Restaurant in Los Angeles, United States
Fermentation-forward tasting menu, book early.

Baroo is the LA Times 2024 Restaurant of the Year and the most original Korean Contemporary tasting menu in Los Angeles. At $115 per person, Kwang Uh's fermentation-driven cooking covers territory no other LA restaurant does. Book at least 3 to 4 weeks out — seats move fast and the vegetarian menu requires 24 hours' advance notice.
Baroo is the tasting menu you book when you want to understand what Korean cooking can become, not just what it has always been. At $115 per person, it is the most intellectually compelling Korean Contemporary tasting menu in Los Angeles, and the LA Times named it 2024 Restaurant of the Year to prove the point. The fermentation-forward cooking by Kwang Uh operates in territory that no other LA restaurant occupies, which makes the booking decision easier: if you want technically precise, deeply flavored modern Korean in a warm, relaxed Arts District room, there is no closer substitute. Book it. Just know that seats are hard to secure and the advance planning required is real.

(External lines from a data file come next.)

/-- The odds `p_k / (1 − p_k)` of the triangle edge opposite `k` (equivalently
`(1 − p_{Ok}) / p_{Ok}` for the star edge at `k`, of parameter `1 − p_k`). [cite: arXiv201211672v2, Def 2.9] -/
def odds (p : Fin 3 → ℝ) (k : Fin 3) : ℝ := p k / (1 - p k)

/-- The Bernoulli law with parameter `r` on `Bool` (`r` is meant to lie in `[0, 1]`). [folklore] -/
def ber (r : ℝ) : Measure Bool :=
  (r.toNNReal) • Measure.dirac true + ((1 - r).toNNReal) • Measure.dirac false

/-- `ber r {true} = r`. [folklore] -/
@[simp] theorem ber_apply_true (r : ℝ) : ber r {true} = ENNReal.ofReal r := by
  simp [ber, ENNReal.ofReal]

/-- `ber r {false} = 1 − r`. [folklore] -/
@[simp] theorem ber_apply_false (r : ℝ) : ber r {false} = ENNReal.ofReal (1 - r) := by
  simp [ber, ENNReal.ofReal]

/-- `ber r` is a finite measure. [folklore] -/
instance (r : ℝ) : IsFiniteMeasure (ber r) := by unfold ber; infer_instance

/-- **The product law `P_p` of three independent edges** with parameters `p k` (GM13's
`P^△_p` on the triangle, `P^☆_{1−p}` on the star is `law (1 − p)`). (Grimmett–Manolescu
2013, §1.2 and §2.1.) [cite: GrimmettManolescuAOP2013, §2.1] -/
def law (p : Fin 3 → ℝ) : Measure (Fin 3 → Bool) := Measure.pi fun k => ber (p k)

/-- The weight `∏ₖ p_k^{t_k} (1 − p_k)^{1 − t_k}` of a configuration. [folklore] -/
def weight (p : Fin 3 → ℝ) (t : Fin 3 → Bool) : ℝ := ∏ k, if t k then p k else 1 - p k

/-- The weight of a configuration is nonnegative for `p ∈ [0, 1]³`. [folklore] -/
theorem weight_nonneg {p : Fin 3 → ℝ} (hp : ∀ k, p k ∈ Set.Icc (0 : ℝ) 1) (t : Fin 3 → Bool) :
    0 ≤ weight p t :=
  Finset.prod_nonneg fun k _ => by
    rcases hp k with ⟨h0, h1⟩
    split_ifs <;> linarith

/-- `P_p{t} = ∏ₖ p_k^{t_k} (1 − p_k)^{1 − t_k}`. [folklore] -/
theorem law_singleton {p : Fin 3 → ℝ} (hp : ∀ k, p k ∈ Set.Icc (0 : ℝ) 1) (t : Fin 3 → Bool) :
    law p {t} = ENNReal.ofReal (weight p t) := by
  rw [law, ← Set.univ_pi_singleton t, Measure.pi_pi, weight,
    ENNReal.ofReal_prod_of_nonneg (fun k _ => by
      rcases hp k with ⟨h0, h1⟩
      split_ifs <;> linarith)]
  refine Finset.prod_congr rfl fun k _ => ?_
  cases t k <;> simp

/-- `P_p` is a probability measure for `p ∈ [0, 1]³`. [folklore] -/
theorem isProbabilityMeasure_law {p : Fin 3 → ℝ} (hp : ∀ k, p k ∈ Set.Icc (0 : ℝ) 1) :
    IsProbabilityMeasure (law p) := by
  haveI : ∀ k, IsProbabilityMeasure (ber (p k)) := fun k => by
    refine ⟨?_⟩
    rcases hp k with ⟨h0, h1⟩
    have huniv : (Set.univ : Set Bool) = {true} ∪ {false} := by ext b; cases b <;> simp
    rw [huniv, measure_union (by simp) (measurableSet_singleton _), ber_apply_true, ber_apply_false,
      ← ENNReal.ofReal_add h0 (by linarith), add_sub_cancel, ENNReal.ofReal_one]
  unfold law
  infer_instance

/-! ### The star–triangle kernel and coupling -/

/-- **The transition probabilities of the star–triangle coupling `T`** (GM13 Figure 5; DKKMO
Definition 2.9 at `q = 1`): `kernelWeight p t s` is the probability that the triangle
configuration `t` is sent to the star configuration `s` — full star if at least two triangle
edges are open; the two star edges at the endpoints of the unique open triangle edge if there
is exactly one; and, if the triangle is empty, the empty star with probability
`∏ₖ p_k/(1 − p_k)` or the single star edge `Ok` with probability `∏_{j ≠ k} p_j/(1 − p_j)`.
(Grimmett–Manolescu 2013, Figure 5; DKKMO, arXiv:2012.11672v2, Definition 2.9.) [cite: arXiv201211672v2, Def 2.9] -/
def kernelWeight (p : Fin 3 → ℝ) (t s : Fin 3 → Bool) : ℝ :=
  match t 0, t 1, t 2, s 0, s 1, s 2 with
  -- no open triangle edge: the empty star or a single star edge
  | false, false, false, false, false, false => odds p 0 * odds p 1 * odds p 2
  | false, false, false, true, false, false => odds p 1 * odds p 2
  | false, false, false, false, true, false => odds p 0 * odds p 2
  | false, false, false, false, false, true => odds p 0 * odds p 1
  -- exactly one open triangle edge (opposite `k`): the two star edges not at `k`
  | true, false, false, false, true, true => 1
  | false, true, false, true, false, true => 1
  | false, false, true, true, true, false => 1
  -- two or three open triangle edges: the full star
  | true, true, false, true, true, true => 1
  | true, false, true, true, true, true => 1
  | false, true, true, true, true, true => 1
  | true, true, true, true, true, true => 1
  | _, _, _, _, _, _ => 0

/-- Transition probabilities are nonnegative for `p ∈ [0, 1)³`. [folklore] -/
theorem kernelWeight_nonneg {p : Fin 3 → ℝ} (hp : ∀ k, p k ∈ Set.Ico (0 : ℝ) 1) (t s : Fin 3 → Bool) :
    0 ≤ kernelWeight p t s := by
  have ho : ∀ k, 0 ≤ odds p k := fun k => div_nonneg (hp k).1 (by linarith [(hp k).2])
  obtain ⟨a, b, c, rfl⟩ : ∃ a b c, t = ![a, b, c] := ⟨t 0, t 1, t 2, eq_vec t⟩
  obtain ⟨x, y, z, rfl⟩ : ∃ x y z, s = ![x, y, z] := ⟨s 0, s 1, s 2, eq_vec s⟩
  have h3 := mul_nonneg (mul_nonneg (ho 0) (ho 1)) (ho 2)
  have h12 := mul_nonneg (ho 1) (ho 2)
  have h02 := mul_nonneg (ho 0) (ho 2)
  have h01 := mul_nonneg (ho 0) (ho 1)
  cases a <;> cases b <;> cases c <;> cases x <;> cases y <;> cases z <;>
    simp [kernelWeight, h3, h12, h02, h01]

/-- **The transition probabilities sum to one** ("since `κ_△(p) = 0`, the probabilities in the
first and last rows sum to `1`", GM13, caption of Figure 5): for self-dual `p ∈ [0, 1)³`,
`∑ₛ kernelWeight p t s = 1` for every `t`; for the empty triangle this is the identity
`p₀p₁p₂ + Σ_k (1 − p_k) ∏_{j≠k} p_j = ∏ₖ (1 − p_k)`, i.e. `κ_△(p) = 0`. [cite: GrimmettManolescuAOP2013, Fig. 5] -/
theorem sum_kernelWeight {p : Fin 3 → ℝ} (hp : ∀ k, p k ∈ Set.Ico (0 : ℝ) 1) (hκ : kappa p = 0)
    (t : Fin 3 → Bool) : ∑ s, kernelWeight p t s = 1 := by
  have h0 : 1 - p 0 ≠ 0 := by linarith [(hp 0).2]
  have h1 : 1 - p 1 ≠ 0 := by linarith [(hp 1).2]
  have h2 : 1 - p 2 ≠ 0 := by linarith [(hp 2).2]
  obtain ⟨a, b, c, rfl⟩ : ∃ a b c, t = ![a, b, c] := ⟨t 0, t 1, t 2, eq_vec t⟩
  rw [sum_eq]
  have hκ' : p 0 + p 1 + p 2 - p 0 * p 1 * p 2 - 1 = 0 := hκ
  cases a <;> cases b <;> cases c <;> simp [kernelWeight]
  -- the empty triangle
  unfold odds
  field_simp
  linear_combination hκ'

Baroo started nearly a decade ago in a Hollywood strip mall, selling grain bowls and fermented pastas for under $20. Those early plates built a devoted following before the restaurant closed. The current incarnation at 905 E 2nd St in the Arts District is a different proposition: a tasting menu format with the same fermentation obsession but with genuine restaurant infrastructure behind it. Mina Park, who co-runs the restaurant with Kwang Uh, is directly responsible for that transformation from beloved short-lived project into a functioning, scalable business. The Arts District room is comfortable and flatteringly lit, which matters for a tasting menu experience that asks you to settle in.
The cooking centers on fermentation at a depth that changes what ingredients mean. Kwang Uh works with kimchi, soybean-based jangs, pickles, and even buttermilk (paired with lemongrass in at least one sauce) in ways that create flavor dimensions the source ingredients alone do not suggest. The LA Times description of his approach is worth quoting for what it signals: "kimchi, pickles, soybean-based jangs and even buttermilk open doors to unseen worlds of flavor." One course features short rib or pork collar alongside a bowl of rice seasoned with dried shepherd's purse and XO sauce made from chorizo. These are not decorative Korean references dropped into French technique; they are full commitments to fermented Korean flavor logic applied to contemporary tasting menu structure. For a broader sense of how Korean Contemporary tasting menus are developing globally, Nae:um in Singapore and ANJU in Saint-Gilles represent different regional expressions of the same movement.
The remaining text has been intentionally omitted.